In 2016, it was reported that Sulichin accompanied actors Sean Penn and Kate del Castillo on their secret meeting with El Chapo in his hideout in the mountains of Durango prior to his arrest. The now famous meeting was purportedly to discuss the prospect of making a movie about the Sinaloa cartel leader.  However, the Mexican authorities later insinuated that tracking the group's visit aided them in arresting El Chapo arrest three months later. This led to speculation that the group may have been working with the US and Mexican authorities to locate one of the most wanted criminals and notorious drug lords. Both Penn and del Castillo have said that they have feared for their lives since the ill-fated meeting.

In January 2025, it was announced that Sulichin would be producing a new documentary exploring the life of Melania Trump. The documentary began filming in 2025 and is due to be released by Amazon early 2026.

== Philanthropy ==

He is a founding and life-time member of the Nelson Mandela Children's Fund, having met Mandela through filming Malcolm X in 1992.

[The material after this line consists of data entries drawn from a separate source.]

import Summits.CriticalPhenomena.PercolationContinuityZ3.Theorems.PercNearOneGluingNoHeavyLowerTailSunflowerGadgetModel
import HarnessLib
import HarnessLib.Audit

/-!
# `NoHeavyLowerTail` (crux stmt-CriticalPhenomena-4575), abstract sunflower cubic: THE GADGET MODEL — part 2: the orientation on extended
# slots, COMPATIBILITY, the instance `gadgetModelOf`, and the transports BAD ⟹ Bad, Good ⟹ GOOD

Support file (seat `prim-ineq-prove-1` gen 71; `--supports stmt-CriticalPhenomena-4575`).  No `sorry`, no named facts.  Continues
`…SunflowerGadgetModel` (the abstract model `GadgetModel.Model`, the typed conjecture `GadgetModelLemma`, the hypotheses `HandleHyp`, modes,
killer sets, petal rows and ONE LABEL PER EXTENDED SLOT `eq_of_petRow`).  Here: `HasWitT`, the orientation `OH`, the cross-witness lemma
`cross_witness` and **COMPATIBILITY `OH_or_OH`** (memo §3 (A1)+(A2): two extended slots with distinct labels, modes not `{b,c}`, are joined
by an arc), the instance **`gadgetModelOf : GadgetModel.Model K (Rv A) (Fin K)`**, and the transports `rowOf_mem_edgeCore_iff'` (core ⟺
A-slot), `isP_of_rowOf_mem_Wof'`, `nonA_gadgetModelOf_eq_J`, `bad_of_badG'`, `goodG_of_good'` — modelled on gen 40's
`…SunflowerBipartiteConditioning`.  The main bridge theorem and the corollaries are in `…SunflowerGadgetModelSafe`.
Memo: run/shared/lean/prim/prim-ineq-prove-1/FINDING-LAYERED-prove1-g71.md §3.
-/

namespace Summit.CriticalPhenomena.PercolationContinuityZ3.Theorems.SunflowerPartition

namespace Bridge

open Finset MeasureTheory Literature.Probability.LatticeModels Literature.Probability.Percolation GadgetModel

variable {K n : ℕ}

section Handle

variable (Γ : SimpleGraph (Fin n)) (A : Finset (Fin n)) (b c : Fin n) (V : Fin K → Set (Set (Fin n)))
  (SL : Fin n → Finset (Fin K))


/-- Slot `k` of the free assignment `T` holds a killer of the extended slot `e`. -/
def HasWitT (T : Rv A → Finset (Fin K)) (k : Fin K) (e : Ext K) : Prop :=
  ∃ x : Rv A, k ∈ T x ∧ KillsT Γ A b c SL x e

/-- The orientation on extended slots: `OH e' e` — labels present and distinct, and every petal row of `e` holds a killer of `e'`. -/
def OH (hbA : b ∉ A) (hcA : c ∉ A) (e' e : Ext K) : Prop :=
  ∃ a a', labH Γ A b c V SL hbA hcA e = some a ∧ labH Γ A b c V SL hbA hcA e' = some a' ∧ a ≠ a' ∧
    ∀ T : Rv A → Finset (Fin K), PetRow Γ A b c V SL hbA hcA T e a → HasWitT Γ A b c SL T e.1 e'

variable {Γ A b c V SL}

/-- The core of COMPATIBILITY: petal rows of two extended slots in distinct petals, not a `b`/`c` pair, exhibit a killer of one in the
other (memo §3 (F4); the cross edge is an `A`–typed edge, or `b`–`N_T(b)`, or `c`–`N_T(c)`; it cannot be `b`–`c`). [this work] -/
theorem cross_witness (H : HandleHyp Γ A b c V) {e e' : Ext K} {T T' : Rv A → Finset (Fin K)} {a a' : Fin K}
    (hT : PetRow Γ A b c V SL H.hbA H.hcA T e a) (hT' : PetRow Γ A b c V SL H.hbA H.hcA T' e' a') (haa : a ≠ a')
    (hbc : ¬ bcPair e.2 e'.2) :
    HasWitT Γ A b c SL T' e'.1 e ∨ HasWitT Γ A b c SL T e.1 e' := by
  obtain ⟨u, v, huv, hu, hnu, hv, hnv⟩ := exists_cross_edge' H haa hT.1 hT'.1
  by_cases huA : u ∈ A
  · -- u in the A-part of slot e.1; v is a free vertex of row e'.1 killed via τ₀
    have hk : e.1 ∈ SL u := mem_SL_of_mem_rowOf hu huA
    have hvA : v ∉ A := fun hvA => H.indA u huA v hvA huv
    obtain ⟨y, hy, rfl⟩ := exists_free_of_mem_rowOf hv hvA
    left
    refine ⟨y, hy, Or.inl ?_⟩
    rw [mem_τOf]; exact ⟨u, huA, hk, huv⟩
  by_cases hvA : v ∈ A
  · have hl : e'.1 ∈ SL v := mem_SL_of_mem_rowOf hv hvA
    obtain ⟨x, hx, rfl⟩ := exists_free_of_mem_rowOf hu huA
    right
    refine ⟨x, hx, Or.inl ?_⟩
    rw [mem_τOf]; exact ⟨v, hvA, hl, huv.symm⟩
  obtain ⟨x, hx, rfl⟩ := exists_free_of_mem_rowOf hu huA
  obtain ⟨y, hy, rfl⟩ := exists_free_of_mem_rowOf hv hvA
  have hxn : e'.1 ∉ T' x := fun h => hnu ((mem_rowOf_of_free x).2 h)
  have hyn : e.1 ∉ T y := fun h => hnv ((mem_rowOf_of_free y).2 h)
  rcases special_of_adj H x.2 y.2 huv with hxb | hxc | hyb | hyc
  · -- x = b: the row of e holds b, so e.2 = b; y ∼ b
    have hxe : x = ⟨b, H.hbA⟩ := Subtype.ext hxb
    have he2 : e.2 = Mode.b := by rw [← hT.2, modeT_eq_b_iff]; rw [hxe] at hx; exact hx
    by_cases hyc' : y.1 = c
    · have hye : y = ⟨c, H.hcA⟩ := Subtype.ext hyc'
      have he2' : e'.2 = Mode.c := by rw [← hT'.2, modeT_eq_c_iff H hT'.1]; rw [hye] at hy; exact hy
      exact absurd (Or.inl ⟨he2, he2'⟩) hbc
    · left
      exact ⟨y, hy, Or.inr (Or.inl ⟨he2, hxb ▸ huv, hyc'⟩)⟩
  · have hxe : x = ⟨c, H.hcA⟩ := Subtype.ext hxc
    have he2 : e.2 = Mode.c := by rw [← hT.2, modeT_eq_c_iff H hT.1]; rw [hxe] at hx; exact hx
    by_cases hyb' : y.1 = b
    · have hye : y = ⟨b, H.hbA⟩ := Subtype.ext hyb'
      have he2' : e'.2 = Mode.b := by rw [← hT'.2, modeT_eq_b_iff]; rw [hye] at hy; exact hy
      exact absurd (Or.inr ⟨he2, he2'⟩) hbc
    · left
      exact ⟨y, hy, Or.inr (Or.inr ⟨he2, hxc ▸ huv, hyb'⟩)⟩
  · have hye : y = ⟨b, H.hbA⟩ := Subtype.ext hyb
    have he2' : e'.2 = Mode.b := by rw [← hT'.2, modeT_eq_b_iff]; rw [hye] at hy; exact hy
    by_cases hxc' : x.1 = c
    · have hxe : x = ⟨c, H.hcA⟩ := Subtype.ext hxc'
      have he2 : e.2 = Mode.c := by rw [← hT.2, modeT_eq_c_iff H hT.1]; rw [hxe] at hx; exact hx
      exact absurd (Or.inr ⟨he2, he2'⟩) hbc
    · right
      exact ⟨x, hx, Or.inr (Or.inl ⟨he2', hyb ▸ huv.symm, hxc'⟩)⟩
  · have hye : y = ⟨c, H.hcA⟩ := Subtype.ext hyc
    have he2' : e'.2 = Mode.c := by rw [← hT'.2, modeT_eq_c_iff H hT'.1]; rw [hye] at hy; exact hy
    by_cases hxb' : x.1 = b
    · have hxe : x = ⟨b, H.hbA⟩ := Subtype.ext hxb'
      have he2 : e.2 = Mode.b := by rw [← hT.2, modeT_eq_b_iff]; rw [hxe] at hx; exact hx
      exact absurd (Or.inl ⟨he2, he2'⟩) hbc
    · right
      exact ⟨x, hx, Or.inr (Or.inr ⟨he2', hyc ▸ huv.symm, hxb'⟩)⟩

/-- COMPATIBILITY (memo §3 (A1)+(A2) in one statement): two extended slots with distinct labels whose modes are not `{b, c}` are
joined by an arc of the orientation. [this work] -/
theorem OH_or_OH (H : HandleHyp Γ A b c V) {e e' : Ext K}
    (he : labH Γ A b c V SL H.hbA H.hcA e ≠ none) (he' : labH Γ A b c V SL H.hbA H.hcA e' ≠ none)
    (hne : labH Γ A b c V SL H.hbA H.hcA e ≠ labH Γ A b c V SL H.hbA H.hcA e') (hbc : ¬ bcPair e.2 e'.2) :
    OH Γ A b c V SL H.hbA H.hcA e e' ∨ OH Γ A b c V SL H.hbA H.hcA e' e := by
  classical
  obtain ⟨a, ha⟩ := Option.ne_none_iff_exists'.1 he
  obtain ⟨a', ha'⟩ := Option.ne_none_iff_exists'.1 he'
  have haa : a ≠ a' := by intro h; apply hne; rw [ha, ha', h]
  by_contra hno
  push Not at hno
  obtain ⟨h1, h2⟩ := hno
  -- no arc e → e': some petal row of e' has no killer of e
  have h1' : ∃ T' : Rv A → Finset (Fin K), PetRow Γ A b c V SL H.hbA H.hcA T' e' a' ∧
      ¬ HasWitT Γ A b c SL T' e'.1 e := by
    by_contra h; push Not at h
    exact h1 ⟨a', a, ha', ha, haa.symm, fun T' hT' => h T' hT'⟩
  have h2' : ∃ T : Rv A → Finset (Fin K), PetRow Γ A b c V SL H.hbA H.hcA T e a ∧
      ¬ HasWitT Γ A b c SL T e.1 e' := by
    by_contra h; push Not at h
    exact h2 ⟨a, a', ha, ha', haa, fun T hT => h T hT⟩
  obtain ⟨T', hT', hno1⟩ := h1'
  obtain ⟨T, hT, hno2⟩ := h2'
  rcases cross_witness H hT hT' haa hbc with h | h
  · exact hno1 h
  · exact hno2 h

variable (Γ A b c V SL)

/-- **The gadget-model instance** of the `A`-part `SL`. [this work] -/
noncomputable def gadgetModelOf (H : HandleHyp Γ A b c V) : GadgetModel.Model K (Rv A) (Fin K) := by
  classical exact
  { vb := ⟨b, H.hbA⟩
    vc := ⟨c, H.hcA⟩
    hbc := fun h => H.hbc.ne (congrArg Subtype.val h)
    τ₀ := τOf Γ A SL
    Nb := univ.filter fun x : Rv A => Γ.Adj b x.1 ∧ x.1 ≠ c
    Nc := univ.filter fun x : Rv A => Γ.Adj c x.1 ∧ x.1 ≠ b
    τ₀_vb := by
      ext k
      simp only [Finset.notMem_empty, iff_false, mem_τOf]
      rintro ⟨u, huA, -, hub⟩
      exact H.hb u huA hub
    τ₀_vc := by
      ext k
      simp only [Finset.notMem_empty, iff_false, mem_τOf]
      rintro ⟨u, huA, -, huc⟩
      exact H.hc u huA huc
    vb_notMem := by
      constructor
      · simp
      · simp
    vc_notMem := by
      constructor
      · simp
      · simp
    disj := by
      rw [Finset.disjoint_filter]
      rintro x - ⟨hbx, -⟩ ⟨hcx, -⟩
      exact H.tf {b, c, x.1} (SimpleGraph.is3Clique_triple_iff.2 ⟨H.hbc, hbx, hcx⟩)
    lab := labH Γ A b c V SL H.hbA H.hcA
    O := OH Γ A b c V SL H.hbA H.hcA
    arc := fun e e' _ he he' hne hbc => OH_or_OH H he he' hne hbc }

variable {Γ A b c V SL}

/-- The model's killer relation is `KillsT`. -/
theorem kills_iff (H : HandleHyp Γ A b c V) (x : Rv A) (e : Ext K) :
    (gadgetModelOf Γ A b c V SL H).Kills x e ↔ KillsT Γ A b c SL x e := by
  classical
  unfold GadgetModel.Model.Kills KillsT gadgetModelOf
  simp only [Finset.mem_filter, Finset.mem_univ, true_and]

/-- The model's witness relation is `HasWitT`. -/
theorem hasWit_iff (H : HandleHyp Γ A b c V) (T : Rv A → Finset (Fin K)) (k : Fin K) (e : Ext K) :
    (gadgetModelOf Γ A b c V SL H).HasWit T k e ↔ HasWitT Γ A b c SL T k e := by
  unfold GadgetModel.Model.HasWit HasWitT
  simp only [kills_iff]

/-- The model's mode is `modeT`. -/
theorem mode_eq (H : HandleHyp Γ A b c V) (T : Rv A → Finset (Fin K)) (k : Fin K) :
    (gadgetModelOf Γ A b c V SL H).mode T k = modeT A b c H.hbA H.hcA T k := rfl

/-! #### Transport between the global BAD/GOOD and the model's Bad/Good -/

/-- A row lies in the core iff its slot is an A-slot of the model. [this work] -/
theorem rowOf_mem_edgeCore_iff' (H : HandleHyp Γ A b c V) (T : Rv A → Finset (Fin K)) (k : Fin K) :
    rowOf A SL T k ∈ SafeCalc.edgeCore Γ ↔ (gadgetModelOf Γ A b c V SL H).IsA T k := by
  classical
  set M := gadgetModelOf Γ A b c V SL H with hM
  have hDead : M.Dead T k ↔ k ∈ T ⟨b, H.hbA⟩ ∧ k ∈ T ⟨c, H.hcA⟩ := Iff.rfl
  constructor
  · rintro ⟨u, v, huv, hu, hv⟩
    by_cases huA : u ∈ A
    · have hk : k ∈ SL u := mem_SL_of_mem_rowOf hu huA
      have hvA : v ∉ A := fun hvA => H.indA u huA v hvA huv
      obtain ⟨y, hy, rfl⟩ := exists_free_of_mem_rowOf hv hvA
      refine Or.inr ⟨y, hy, (kills_iff H y _).2 (Or.inl ?_)⟩
      show k ∈ τOf Γ A SL y
      rw [mem_τOf]; exact ⟨u, huA, hk, huv⟩
    by_cases hvA : v ∈ A
    · have hk : k ∈ SL v := mem_SL_of_mem_rowOf hv hvA
      obtain ⟨x, hx, rfl⟩ := exists_free_of_mem_rowOf hu huA
      refine Or.inr ⟨x, hx, (kills_iff H x _).2 (Or.inl ?_)⟩
      show k ∈ τOf Γ A SL x
      rw [mem_τOf]; exact ⟨v, hvA, hk, huv.symm⟩
    obtain ⟨x, hx, rfl⟩ := exists_free_of_mem_rowOf hu huA
    obtain ⟨y, hy, rfl⟩ := exists_free_of_mem_rowOf hv hvA
    -- one endpoint is b or c
    have key : ∀ x y : Rv A, k ∈ T x → k ∈ T y → Γ.Adj x.1 y.1 → (x.1 = b ∨ x.1 = c) → M.IsA T k := by
      intro x y hx hy hxy hsp
      rcases hsp with hxb | hxc
      · have hxe : x = ⟨b, H.hbA⟩ := Subtype.ext hxb
        have hkb : k ∈ T ⟨b, H.hbA⟩ := hxe ▸ hx
        by_cases hyc : y.1 = c
        · have hye : y = ⟨c, H.hcA⟩ := Subtype.ext hyc
          have hkc : k ∈ T ⟨c, H.hcA⟩ := hye ▸ hy
          exact Or.inl ⟨hkb, hkc⟩
        · have hmode : M.mode T k = Mode.b := by rw [mode_eq, modeT_eq_b_iff]; exact hkb
          refine Or.inr ⟨y, hy, (kills_iff H y _).2 (Or.inr (Or.inl ⟨?_, hxb ▸ hxy, hyc⟩))⟩
          show (M.ext T k).2 = Mode.b
          exact hmode
      · have hxe : x = ⟨c, H.hcA⟩ := Subtype.ext hxc
        have hkc : k ∈ T ⟨c, H.hcA⟩ := hxe ▸ hx
        by_cases hyb : y.1 = b
        · have hye : y = ⟨b, H.hbA⟩ := Subtype.ext hyb
          have hkb : k ∈ T ⟨b, H.hbA⟩ := hye ▸ hy
          exact Or.inl ⟨hkb, hkc⟩
        · by_cases hkb : k ∈ T ⟨b, H.hbA⟩
          · exact Or.inl ⟨hkb, hkc⟩
          · have hmode : M.mode T k = Mode.c := by
              rw [mode_eq]; unfold modeT; rw [if_neg hkb, if_pos hkc]
            refine Or.inr ⟨y, hy, (kills_iff H y _).2 (Or.inr (Or.inr ⟨?_, hxc ▸ hxy, hyb⟩))⟩
            show (M.ext T k).2 = Mode.c
            exact hmode
    rcases special_of_adj H x.2 y.2 huv with hxb | hxc | hyb | hyc
    · exact key x y hx hy huv (Or.inl hxb)
    · exact key x y hx hy huv (Or.inr hxc)
    · exact key y x hy hx huv.symm (Or.inl hyb)
    · exact key y x hy hx huv.symm (Or.inr hyc)
  · rintro (⟨hkb, hkc⟩ | ⟨x, hkx, hkill⟩)
    · exact ⟨b, c, H.hbc, (mem_rowOf_of_free ⟨b, H.hbA⟩).2 hkb, (mem_rowOf_of_free ⟨c, H.hcA⟩).2 hkc⟩
    · rw [kills_iff] at hkill
      rcases hkill with hk | ⟨hm, hbx, -⟩ | ⟨hm, hcx, -⟩
      · change k ∈ τOf Γ A SL x at hk
        rw [mem_τOf] at hk
        obtain ⟨u, huA, hku, hux⟩ := hk
        exact ⟨u, x.1, hux, Or.inl ⟨huA, hku⟩, (mem_rowOf_of_free x).2 hkx⟩
      · change M.mode T k = Mode.b at hm
        rw [mode_eq, modeT_eq_b_iff] at hm
        exact ⟨b, x.1, hbx, (mem_rowOf_of_free ⟨b, H.hbA⟩).2 hm, (mem_rowOf_of_free x).2 hkx⟩
      · change M.mode T k = Mode.c at hm
        rw [mode_eq] at hm
        have hkc := mem_of_modeT_eq_c H.hbA H.hcA hm
        exact ⟨c, x.1, hcx, (mem_rowOf_of_free ⟨c, H.hcA⟩).2 hkc, (mem_rowOf_of_free x).2 hkx⟩

/-- A row lying in a petal makes its slot a P-slot of the model. -/
theorem isP_of_rowOf_mem_Wof' (H : HandleHyp Γ A b c V) {T : Rv A → Finset (Fin K)} {k j : Fin K}
    (h : rowOf A SL T k ∈ Wof Γ V j) : (gadgetModelOf Γ A b c V SL H).IsP T k := by
  have hpet : PetRow Γ A b c V SL H.hbA H.hcA T ((gadgetModelOf Γ A b c V SL H).ext T k) j := ⟨h, rfl⟩
  refine ⟨fun hA => h.2 ((rowOf_mem_edgeCore_iff' H T k).2 hA), ?_, ?_⟩
  · show labH Γ A b c V SL H.hbA H.hcA _ ≠ none
    rw [labH_eq_some H hpet]; exact Option.some_ne_none _
  · rintro e' ⟨a, a', hka, -, -, hwit⟩
    change labH Γ A b c V SL H.hbA H.hcA _ = some a at hka
    rw [labH_eq_some H hpet] at hka
    obtain rfl : j = a := Option.some_injective _ hka
    exact (hasWit_iff H T k e').2 (hwit T hpet)

/-- The model's non-A set is the set of independent rows of the glued configuration. -/
theorem nonA_gadgetModelOf_eq_J (H : HandleHyp Γ A b c V) (T : Rv A → Finset (Fin K)) :
    (gadgetModelOf Γ A b c V SL H).nonA T = J (SafeCalc.edgeCore Γ) (glue A SL T) := by
  ext k
  rw [GadgetModel.Model.mem_nonA_iff, mem_J, row_glue, rowOf_mem_edgeCore_iff' H T k]
  exact Iff.rfl

/-- Global BAD ⟹ model Bad. -/
theorem bad_of_badG' (H : HandleHyp Γ A b c V) {T : Rv A → Finset (Fin K)}
    (hb : BadG (SafeCalc.edgeCore Γ) (Wof Γ V) (glue A SL T)) : (gadgetModelOf Γ A b c V SL H).Bad T := by
  obtain ⟨h2, f, hfinj, hf⟩ := hb
  rw [← nonA_gadgetModelOf_eq_J H T] at h2 hfinj hf
  refine ⟨h2, fun k hk => ?_, fun k hk l hl hkl => ?_⟩
  · have := hf k hk; rw [row_glue] at this
    exact isP_of_rowOf_mem_Wof' H this
  · have hk' := hf k hk; have hl' := hf l hl
    rw [row_glue] at hk' hl'
    have hpk : PetRow Γ A b c V SL H.hbA H.hcA T ((gadgetModelOf Γ A b c V SL H).ext T k) (f k) := ⟨hk', rfl⟩
    have hpl : PetRow Γ A b c V SL H.hbA H.hcA T ((gadgetModelOf Γ A b c V SL H).ext T l) (f l) := ⟨hl', rfl⟩
    show labH Γ A b c V SL H.hbA H.hcA _ ≠ labH Γ A b c V SL H.hbA H.hcA _
    rw [labH_eq_some H hpk, labH_eq_some H hpl]
    intro h
    exact hkl (hfinj hk hl (Option.some_injective _ h))

/-- Model Good ⟹ global GOOD. -/
theorem goodG_of_good' (H : HandleHyp Γ A b c V) {T : Rv A → Finset (Fin K)} (hg : (gadgetModelOf Γ A b c V SL H).Good T) :
    GoodG (SafeCalc.edgeCore Γ) (Wof Γ V) (glue A SL T) := by
  obtain ⟨z, hz, hnp⟩ := hg
  refine ⟨z, ?_, fun j hj => hnp ?_⟩
  · rw [← nonA_gadgetModelOf_eq_J H T, hz]
  · rw [row_glue] at hj
    exact isP_of_rowOf_mem_Wof' H hj

end Handle

end Bridge

end Summit.CriticalPhenomena.PercolationContinuityZ3.Theorems.SunflowerPartition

He sits on the board of CORE (formerly J/P Haitian Relief Organization), American actor Sean Penn's foundation that was initially established to deliver humanitarian relief during the Haitian disaster in January 2010. In 2017, he received the Garry Shandling Humanitarian Award alongside Sean Penn for their Haitian relief work.

He is reported to support the David Lynch Foundation, a charitable foundation set up by the film director of the same name that focuses on alleviating mental health problems and healing trauma.

In addition to humanitarian causes, Sulichin has been involved in raising awareness about environmental issues and climate change, for which he received the National Order of the Légion d'honneur in 2015.

In June 2019, Sulichin spoke at the Peace to Prosperity workshop in Bahrain. Sulichin sat on a panel with the head of the international football federation (FIFA) Gianni Infantino and the pair discussed the role that entertainment and sport could play in brokering peace in the Middle East.

== Honours and awards ==

- 2015 Chevalier (knight) de Légion d'Honneur, France.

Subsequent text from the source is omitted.